Try plotting the three modes over each other:

p.clf()
p.plot(halo.calculate('reassemble(SFR_histogram, "major")'),"r")
p.plot(halo.calculate('reassemble(SFR_histogram, "sum")'),"b")
p.plot(halo.calculate('reassemble(SFR_histogram, "place")'),"k:")

The differences between the default major reassembly and sum reassembly are discussed in the data exploration tutorial. The place reassembly closely tracks the sum reassembly back to the start point of the stored region, and then drops to zero.

Changing the time resolution

By default each histogram bin is 20 Myr long. You can change this on a per-simulation basis by setting a simulation property. For example, for a 10 Myr time resolution for all time histograms use:

sim = tangos.get_simulation("my_sim")
sim["histogram_delta_t_Gyr"] = 0.01

Note that it is a very bad idea to change this after you have already written some time histograms for a simulation.

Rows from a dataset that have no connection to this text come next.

/-
Copyright: lit-balaban Phase-2 proof seat p02 (gen 4).  Statement-level skeleton of a published paper; no proof claims beyond
what the kernel checks below.
-/
import Literature.MathematicalPhysics.QuantumFieldTheory.BalabanImbrieJaffe1984to88.BIJ88Eq220Proof
import Literature.MathematicalPhysics.QuantumFieldTheory.BalabanImbrieJaffe1984to88.BIJ85Prop511GaugeRG

/-!
# `BalabanImbrieJaffe1984to88.BIJ88Eq221Torus` — T. Bałaban, J. Imbrie, A. Jaffe, *Effective action and cluster properties
of the abelian Higgs model*, Commun. Math. Phys. **114** (1988) 257–315 [BalabanImbrieJaffe1988]: **(2.21)** p. 262,
`H_{k,Ax}B = H_kB + ∂D_kB` — PROVED OUTRIGHT at the torus model instance (the hypothesis "Proposition I.5.1.1" of the knitting
`BIJ88Eq220Proof.eq221_gaugeRG` discharged by p30's `BIJ85Prop511GaugeRG.prop511_torusGaugeRG`)

statement-level skeleton of published theorems with citation tags; proofs where landed; nothing here is a claim about the Yang–Mills mass gap

PDF held: `paper:balaban1988-cmp114-bij-abelian-higgs-effective-action` (journal page = PDF page + 256), p. 262 [PDF 6];
(I) = [BalabanImbrieJaffe1985] (`paper:balaban1985-cmp97-bij-higgs-minimizers`), Prop. 5.1.1 p. 314 [PDF 16].

CITATION HEADER (lean-in-tree rule).  Part of the lit-balaban TYPED SKELETON (HOME `run/shared/lean/pub/lit-balaban/`),
Phase-2 seat p02 (gen 4), row **C2.Eq2.21** of `HOME/SKELETON.md` (reader file `HOME/lit-balaban-r18/ROWS-C2.md`: *"typed
p239939 · knitted to (I.5.1.1) p247500"*).  p. 262, verbatim: *"The kernel C_k is constructed from the basic gauge transformation
D_k which changes the minimizer from axial to Landau gauge (I.5.1.1): H_{k,Ax}B = H_kB + ∂D_kB. (2.21)"*.  WHAT IS PROVED: on the
torus model instance `BIJ85Prop511GaugeRG.torusGaugeRG P hd k w distU Ck normCk` of r15's carrier `BIJ85Sect4Statements.GaugeRG`
(unit-lattice bond fields on `T^{(k)}`, `H_{k,Ax}` = the axial minimizer (I.4.1.3), `H_k` = the Landau minimizer (I.4.4.2),
`∂ = grad L^k`, `D_kB := λ` of (I.5.1.4)), (2.21) holds for EVERY `B`, in the standing range `k ≤ m + K`, `w > 0`, `2 ≤ d`
(`eq221_torus`) — `BIJ88Eq220Proof.eq221_gaugeRG` with its hypothesis `GaugeRG.Prop511` supplied by
`BIJ85Prop511GaugeRG.prop511_torusGaugeRG` (p30 gen 4, p248847); and the corresponding ring-level statement
`BIJ88Sect2Statements.Eq221` in the ring of functions-to-operators reading used by `BIJ88Eq220Proof` is recorded pointwise
(`eq221_torus_sub`).  Nothing else; the kernel data `distU`, `Ck`, `normCk` of (I.4.3.3)–(I.4.3.5) are parameters of the
instance and do not enter (2.21).  Unit `lit-balaban-p02` (literature-prover-lit-balaban-p02-g4-0), 2026-08-21.
-/

namespace Literature.MathematicalPhysics.QuantumFieldTheory.BalabanImbrieJaffe1984to88.BIJ88Eq221Torus

open Literature.MathematicalPhysics.QuantumFieldTheory.Balaban1983to89
open BIJ85Sect4Statements BIJ85Prop511GaugeRG

variable {P : Params}

/-- **(2.21) at the torus model instance**: `H_{k,Ax}B = H_kB + ∂D_kB` for every unit-lattice bond field `B` on `T^{(k)}`, with
`D_kB = λ` of (I.5.1.4) — no hypothesis of printed shape left (standing range, `w > 0`, `2 ≤ d`).
[cite: BalabanImbrieJaffe1988, (2.21) p.262] -/
theorem eq221_torus (hd : 2 ≤ P.d) {k : ℕ} (hk : k ≤ P.m + P.K) {w : ℝ} (hw : 0 < w)
    (distU Ck : PBond P k → PBond P k → ℝ) (normCk : ℝ) (B : (torusGaugeRG P hd k w distU Ck normCk).FieldU) :
    (torusGaugeRG P hd k w distU Ck normCk).Hax B =
      (torusGaugeRG P hd k w distU Ck normCk).H B +
        (torusGaugeRG P hd k w distU Ck normCk).gradEta
          ((torusGaugeRG P hd k w distU Ck normCk).mkGauge ((torusGaugeRG P hd k w distU Ck normCk).lam514 B)) :=
  BIJ88Eq220Proof.eq221_gaugeRG _ (prop511_torusGaugeRG hd hk hw distU Ck normCk) B

/-- The same in the difference form of (I.5.1.1), `H_{k,Ax}B − H_kB = ∂D_kB`, at the torus model instance.
[cite: BalabanImbrieJaffe1988, (2.21) p.262] -/
theorem eq221_torus_sub (hd : 2 ≤ P.d) {k : ℕ} (hk : k ≤ P.m + P.K) {w : ℝ} (hw : 0 < w)
    (distU Ck : PBond P k → PBond P k → ℝ) (normCk : ℝ) (B : (torusGaugeRG P hd k w distU Ck normCk).FieldU) :
    (torusGaugeRG P hd k w distU Ck normCk).Hax B - (torusGaugeRG P hd k w distU Ck normCk).H B =
      (torusGaugeRG P hd k w distU Ck normCk).gradEta
        ((torusGaugeRG P hd k w distU Ck normCk).mkGauge ((torusGaugeRG P hd k w distU Ck normCk).lam514 B)) :=
  prop511_torusGaugeRG hd hk hw distU Ck normCk B

end Literature.MathematicalPhysics.QuantumFieldTheory.BalabanImbrieJaffe1984to88.BIJ88Eq221Torus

You will almost certainly end up getting inconsistent results. Always set histogram_delta_t_Gyr before your first tangos write.

Exercising caution

Since the merger tree and the raw histogram data are stored with different time resolutions, there is a caveat: specifically, star formation (or other histogramed activity) in the major and sum branches cannot be distinguished between the penultimate and final timesteps. For that last time interval, these two queries will always give the same result. This is an unavoidable technical limitation which normally does not impact on science analysis but should be borne in mind. The remedy is to use finer time stepping such that the problem time interval is as short as possible.